- INSTRUCTIONS FOR THE TASK
Pick every line out of the entries below that holds the string "iterates", and report them.

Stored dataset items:

import Literature.NumberTheory.LFunctions.RudnickSarnakCube
import HarnessLib

/-!
# The Fourier transform of the GUE determinant on a stratum: `∏_C ∑_{τ ∈ S*(C)} sign τ (1 - V_τ)`

Rudnick–Sarnak, Duke Math. J. **81** (1996), Proposition 4.3 / (4.27)–(4.30) and Lemma 4.3:
the density of `Ŵ_n` on the stratum `H_G` is the sum over the permutations `σ` with orbit
partition `G` of `sign σ ∏_{C ∈ G} (1 - V_{σ,C}(u))₊` (`RudnickSarnakCube.blockFactor`,
`cubeFunctional_eq_integral_extG`). On the support of an admissible `Φ`, `∑ |u_j| < 2`, so
every spread `V ≤ ½ ∑_{C} |u_i| < 1` (`cycSpread_le_half_sum_abs`: the spread `max s_t - min s_t`
of the partial sums of a zero-sum sequence is at most half its `ℓ¹`-norm) and the positive parts
are not needed; the sum over `σ` then factors over the blocks (`sum_fib_eq_prod`, with the block
factor made local in `σ` via `localFactor`), and each block contributes the sum over the cyclic
permutations of `C` evaluated by `sum_cyc_sign_mul_one_sub_cycSpread` (Spitzer, (4.35)):

* `sum_sign_prod_blockFactor_eq_prod` : for `u ∈ H_G` with `∑ |u_j| < 2`,
  `∑_{σ ∈ fib G} sign σ ∏_C blockFactor σ u C = ∏_{C ∈ G} blockPoly G u C`,
  `blockPoly G u C = μ_C + ∑_{∅ ≠ A ⊆ C ∖ {min C}} μ_A μ_{C∖A} |u(A)|`.

## References

* Z. Rudnick, P. Sarnak, Duke Math. J. 81 (1996), Lemma 4.3, Props. 4.2–4.3, (4.27)–(4.35).
-/

noncomputable section

open Finset Equiv Equiv.Perm
open Literature.Combinatorics.Enumerative Literature.Combinatorics.Enumerative.Spitzer

namespace Literature.NumberTheory.LFunctions

namespace RudnickSarnak

/-! ## The spread of a zero-sum sequence -/

section spreadBound

variable {ℓ : ℕ}

/-- Prefix sums as sums with indicators. [folklore] -/
theorem preSum_eq_sum_ite (y : Fin ℓ → ℝ) (t : ℕ) :
    preSum y t = ∑ i : Fin ℓ, if (i : ℕ) < t then y i else 0 := by
  unfold preSum
  rw [Finset.sum_filter]

/-- For a zero-sum sequence, twice the difference of two prefix sums is at most the `ℓ¹`-norm:
the steps between the two times and the steps outside both bound the difference. [folklore] -/
theorem two_mul_preSum_sub_preSum_le (y : Fin ℓ → ℝ) (hy : ∑ i, y i = 0) (a b : ℕ) :
    2 * (preSum y a - preSum y b) ≤ ∑ i, |y i| := by
  set s : ℝ := if b ≤ a then 1 else -1 with hs
  set d : Fin ℓ → ℝ := fun i ↦ (if (i : ℕ) < a then 1 else 0) - (if (i : ℕ) < b then 1 else 0) with hd
  have h1 : preSum y a - preSum y b = ∑ i, d i * y i := by
    rw [preSum_eq_sum_ite, preSum_eq_sum_ite, ← Finset.sum_sub_distrib]
    refine Finset.sum_congr rfl fun i _ ↦ ?_
    simp only [hd]
    split_ifs <;> ring
  have h2 : ∑ i, (2 * d i - s) * y i = 2 * (preSum y a - preSum y b) := by
    have : ∑ i, (2 * d i - s) * y i = 2 * ∑ i, d i * y i - s * ∑ i, y i := by
      rw [Finset.mul_sum, Finset.mul_sum, ← Finset.sum_sub_distrib]
      exact Finset.sum_congr rfl fun i _ ↦ by ring
    rw [this, hy, mul_zero, sub_zero, h1]
  rw [← h2]
  refine Finset.sum_le_sum fun i _ ↦ ?_
  have hcoef : |2 * d i - s| ≤ 1 := by
    simp only [hd, hs]
    split_ifs <;> norm_num <;> omega
  calc (2 * d i - s) * y i ≤ |(2 * d i - s) * y i| := le_abs_self _
    _ = |2 * d i - s| * |y i| := abs_mul _ _
    _ ≤ 1 * |y i| := by gcongr
    _ = |y i| := one_mul _

/-- **The spread of a zero-sum sequence is at most half its `ℓ¹`-norm**:
`max_t s_t - min_t s_t ≤ ½ ∑ |y_i|`. [folklore] -/
theorem spreadFn_le_half_sum_abs (y : Fin ℓ → ℝ) (hy : ∑ i, y i = 0) :
    spreadFn y ≤ (∑ i, |y i|) / 2 := by
  unfold spreadFn maxPre
  obtain ⟨a, -, ha⟩ := Finset.exists_mem_eq_sup' (⟨0, by simp⟩ : (range (ℓ + 1)).Nonempty) (preSum y)
  obtain ⟨b, -, hb⟩ := Finset.exists_mem_eq_sup' (⟨0, by simp⟩ : (range (ℓ + 1)).Nonempty) (preSum (-y))
  have hneg : preSum (-y) b = -preSum y b := by simp [preSum, Finset.sum_neg_distrib]
  rw [ha, hb, hneg]
  have := two_mul_preSum_sub_preSum_le y hy a b
  linarith

end spreadBound

section cycBound

variable {α : Type*} [Fintype α] [DecidableEq α] {n : ℕ} {C : Finset α} (hC : #C = n + 1)
include hC

/-- **`V_τ(u) ≤ ½ ∑_{c ∈ C} |u_c|`** for a cyclic permutation `τ` of the block `C` and
`∑_C u = 0`. [cite: RudnickSarnak1996, Lemma 4.3] -/
theorem cycSpread_le_half_sum_abs {τ : Perm α} (hτ : τ ∈ fib {C}) {b : α} (hb : b ∈ C)
    (u : α → ℝ) (hu : ∑ c ∈ C, u c = 0) :
    cycSpread τ b (n + 1) u ≤ (∑ c ∈ C, |u c|) / 2 := by
  unfold cycSpread
  have hsum := sum_comp_of_mem_linOrders hC (orbitSeq_mem_linOrders hC hτ hb) u
  have habs := sum_comp_of_mem_linOrders hC (orbitSeq_mem_linOrders hC hτ hb) (fun c ↦ |u c|)
  have h := spreadFn_le_half_sum_abs (u ∘ orbitSeq τ b (n + 1))
    (by simpa only [Function.comp_apply, hu] using hsum)
  simpa only [Function.comp_apply, habs] using h

end cycBound

/-! ## A local version of the block factor -/

section localSec

variable {n : ℕ}

/-- `σ` clamped to `C`: `σ` on `C`, the identity off `C`. [folklore] -/
def clamp (σ : Perm (Fin n)) (C : Finset (Fin n)) (x : Fin n) : Fin n := if x ∈ C then σ x else x

/-- The iterates of `a` under the clamped map. [folklore] -/
def localSeq (σ : Perm (Fin n)) (C : Finset (Fin n)) (a : Fin n) (ℓ : ℕ) : Fin ℓ → Fin n :=
  fun t ↦ (clamp σ C)^[t.val] a

/-- The block factor computed from `σ|_C` only: `(1 - V)₊` with `V` the spread of `u` along the
clamped iterates of `min C`. [cite: RudnickSarnak1996, Lemma 4.3] -/
def localFactor (σ : Perm (Fin n)) (u : Fin n → ℝ) (C : Finset (Fin n)) : ℝ :=
  if h : C.Nonempty then max (1 - spreadFn (u ∘ localSeq σ C (C.min' h) #C)) 0 else 1

/-- `localFactor` only depends on the values of `σ` on `C`. [folklore] -/
theorem localFactor_congr {σ σ' : Perm (Fin n)} {C : Finset (Fin n)} (h : ∀ x ∈ C, σ x = σ' x)
    (u : Fin n → ℝ) : localFactor σ u C = localFactor σ' u C := by
  have hcl : clamp σ C = clamp σ' C := by
    funext x
    unfold clamp
    split_ifs with hx
    · exact h x hx
    · rfl
  unfold localFactor localSeq
  rw [hcl]

/-- On a block preserved by `σ`, the clamped iterates of `a ∈ C` are the `σ`-iterates, i.e. the
orbit sequence read from `σ⁻¹ a`. [folklore] -/
theorem localSeq_eq_orbitSeq {σ : Perm (Fin n)} {C : Finset (Fin n)} (hσC : ∀ x ∈ C, σ x ∈ C)
    {a : Fin n} (ha : a ∈ C) (ℓ : ℕ) : localSeq σ C a ℓ = orbitSeq σ (σ⁻¹ a) ℓ := by
  funext t
  simp only [localSeq, orbitSeq]
  rw [pow_succ, Perm.mul_apply, show σ (σ⁻¹ a) = a by simp]
  have key : ∀ m : ℕ, (clamp σ C)^[m] a = (σ ^ m) a ∧ (σ ^ m) a ∈ C := by
    intro m
    induction m with
    | zero => simpa using ha
    | succ m ih =>
      obtain ⟨h1, h2⟩ := ih
      rw [Function.iterate_succ_apply', h1, pow_succ', Perm.mul_apply, clamp, if_pos h2]
      exact ⟨rfl, hσC _ h2⟩
  exact (key t.val).1

/-- For `σ` preserving the nonempty block `C`, the local factor is the block factor. [folklore] -/
theorem localFactor_eq_blockFactor {σ : Perm (Fin n)} {C : Finset (Fin n)} (hσC : ∀ x ∈ C, σ x ∈ C)
    (u : Fin n → ℝ) : localFactor σ u C = blockFactor σ u C := by
  unfold localFactor blockFactor
  split_ifs with h
  · rw [localSeq_eq_orbitSeq hσC (Finset.min'_mem C h), cycSpread]
  · rfl

end localSec

/-! ## The density of `Ŵ_n` on a stratum -/

section density

variable {n : ℕ} (G : Finpartition (univ : Finset (Fin n)))

/-- The block polynomial `μ_C + ∑_{∅ ≠ A ⊆ C ∖ {min C}} μ_A μ_{C∖A} |u(A)|` of a block `C` of `G`
(the free part `C ∖ {min C}` written as the non-representatives of `C`).
[cite: RudnickSarnak1996, (4.24)–(4.26), (4.35)] -/
def blockPoly (u : Fin n → ℝ) (C : Finset (Fin n)) : ℝ :=
  (blockMoebius C : ℝ) + ∑ A ∈ (C.filter fun a ↦ ¬IsRep G a).powerset with A.Nonempty,
    ((blockMoebius A * blockMoebius (C \ A) : ℤ) : ℝ) * |∑ i ∈ A, u i|

/-- In a block `C` of `G`, the non-representatives are `C ∖ {min C}`. [folklore] -/
theorem filter_not_isRep_eq_erase {C : Finset (Fin n)} (hC : C ∈ G.parts) (h : C.Nonempty) :
    (C.filter fun a ↦ ¬IsRep G a) = C.erase (C.min' h) := by
  have hrep : ∀ a ∈ C, rep G a = C.min' h := by
    intro a haC
    unfold rep
    congr 1
    exact G.part_eq_of_mem hC haC
  ext a
  simp only [Finset.mem_filter, Finset.mem_erase]
  constructor
  · rintro ⟨haC, hr⟩
    refine ⟨fun hm ↦ hr ?_, haC⟩
    show rep G a = a
    rw [hrep a haC, ← hm]
  · rintro ⟨hne, haC⟩
    refine ⟨haC, fun hr ↦ hne ?_⟩
    have hr' : rep G a = a := hr
    rw [hrep a haC] at hr'
    exact hr'.symm

/-- **The sum over a block's cyclic permutations** of `sign τ · (1 - V_τ(u))₊`, for `u` summing
to zero on the block with `∑_C |u| < 2`, is the block polynomial.
[cite: RudnickSarnak1996, (4.35), Lemma 4.3] -/
theorem sum_cyc_sign_mul_blockFactor {C : Finset (Fin n)} (hC : C ∈ G.parts) (u : Fin n → ℝ)
    (hu0 : ∑ c ∈ C, u c = 0) (hu : ∑ c ∈ C, |u c| < 2) :
    ∑ τ ∈ fib {C}, ((Equiv.Perm.sign τ : ℤ) : ℝ) * blockFactor τ u C = blockPoly G u C := by
  have hne : C.Nonempty := G.nonempty_of_mem_parts hC
  obtain ⟨k, hk⟩ : ∃ k, #C = k + 1 := ⟨#C - 1, (Nat.succ_pred_eq_of_pos (Finset.card_pos.2 hne)).symm⟩
  set m₀ := C.min' hne with hm₀
  have hm₀C : m₀ ∈ C := Finset.min'_mem C hne
  -- drop the positive parts and move the base point to `min C`
  have hbf : ∀ τ ∈ fib {C}, blockFactor τ u C = 1 - cycSpread τ m₀ (k + 1) u := by
    intro τ hτ
    unfold blockFactor
    rw [dif_pos hne, hk]
    have hb : τ⁻¹ m₀ ∈ C := IsCycleOn.apply_mem' (Equiv.Perm.isCycleOn_inv.2 (mem_cyc.1 hτ).1) hm₀C
    rw [← hm₀, cycSpread_eq_of_mem hk hτ hm₀C hb u hu0]
    refine max_eq_left ?_
    have := cycSpread_le_half_sum_abs hk hτ hm₀C u hu0
    linarith
  rw [Finset.sum_congr rfl fun τ hτ ↦ by rw [hbf τ hτ], sum_cyc_sign_mul_one_sub_cycSpread hk hm₀C u hu0,
    blockPoly, filter_not_isRep_eq_erase G hC hne]

/-- **The density of `Ŵ_n` on the stratum `H_G`, factored over the blocks**: for `u ∈ H_G` with
`∑ |u_j| < 2`, `∑_{σ ∈ fib G} sign σ ∏_C (1 - V_{σ,C}(u))₊ = ∏_{C ∈ G} blockPoly G u C`.
[cite: RudnickSarnak1996, Prop 4.3, (4.27)–(4.30), (4.35)] -/
theorem sum_sign_prod_blockFactor_eq_prod (u : Fin n → ℝ) (hH : ∀ a, ∑ i ∈ G.part a, u i = 0)
    (hu : ∑ j, |u j| < 2) :
    ∑ σ ∈ fib G.parts, ((Equiv.Perm.sign σ : ℤ) : ℝ) * ∏ C ∈ G.parts, blockFactor σ u C =
      ∏ C ∈ G.parts, blockPoly G u C := by
  -- replace the block factors by their local versions inside `fib G.parts`
  have h1 : ∀ σ ∈ fib G.parts, ∏ C ∈ G.parts, blockFactor σ u C = ∏ C ∈ G.parts, localFactor σ u C := by
    intro σ hσ
    refine Finset.prod_congr rfl fun C hC ↦ (localFactor_eq_blockFactor (fun x hx ↦ ?_) u).symm
    exact IsCycleOn.apply_mem' ((mem_fib.1 hσ).1 C hC) hx
  rw [Finset.sum_congr rfl fun σ hσ ↦ by rw [h1 σ hσ],
    sum_fib_eq_prod G.parts G.disjoint (fun C σ ↦ localFactor σ u C)
      (fun C _ σ σ' h ↦ localFactor_congr h u)]
  refine Finset.prod_congr rfl fun C hC ↦ ?_
  rw [Finset.sum_congr rfl fun τ hτ ↦ by
    rw [localFactor_eq_blockFactor (fun x hx ↦ IsCycleOn.apply_mem' (mem_cyc.1 hτ).1 hx) u]]
  obtain ⟨a, ha⟩ := G.nonempty_of_mem_parts hC
  have hCa : G.part a = C := G.part_eq_of_mem hC ha
  refine sum_cyc_sign_mul_blockFactor G hC u (hCa ▸ hH a) (lt_of_le_of_lt ?_ hu)
  exact Finset.sum_le_univ_sum_of_nonneg fun j ↦ abs_nonneg (u j)

end density

end RudnickSarnak

end Literature.NumberTheory.LFunctions

end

- TASK OUTPUT
/-- The iterates of `a` under the clamped map. [folklore] -/
clamped iterates of `min C`. [cite: RudnickSarnak1996, Lemma 4.3] -/
/-- On a block preserved by `σ`, the clamped iterates of `a ∈ C` are the `σ`-iterates, i.e. the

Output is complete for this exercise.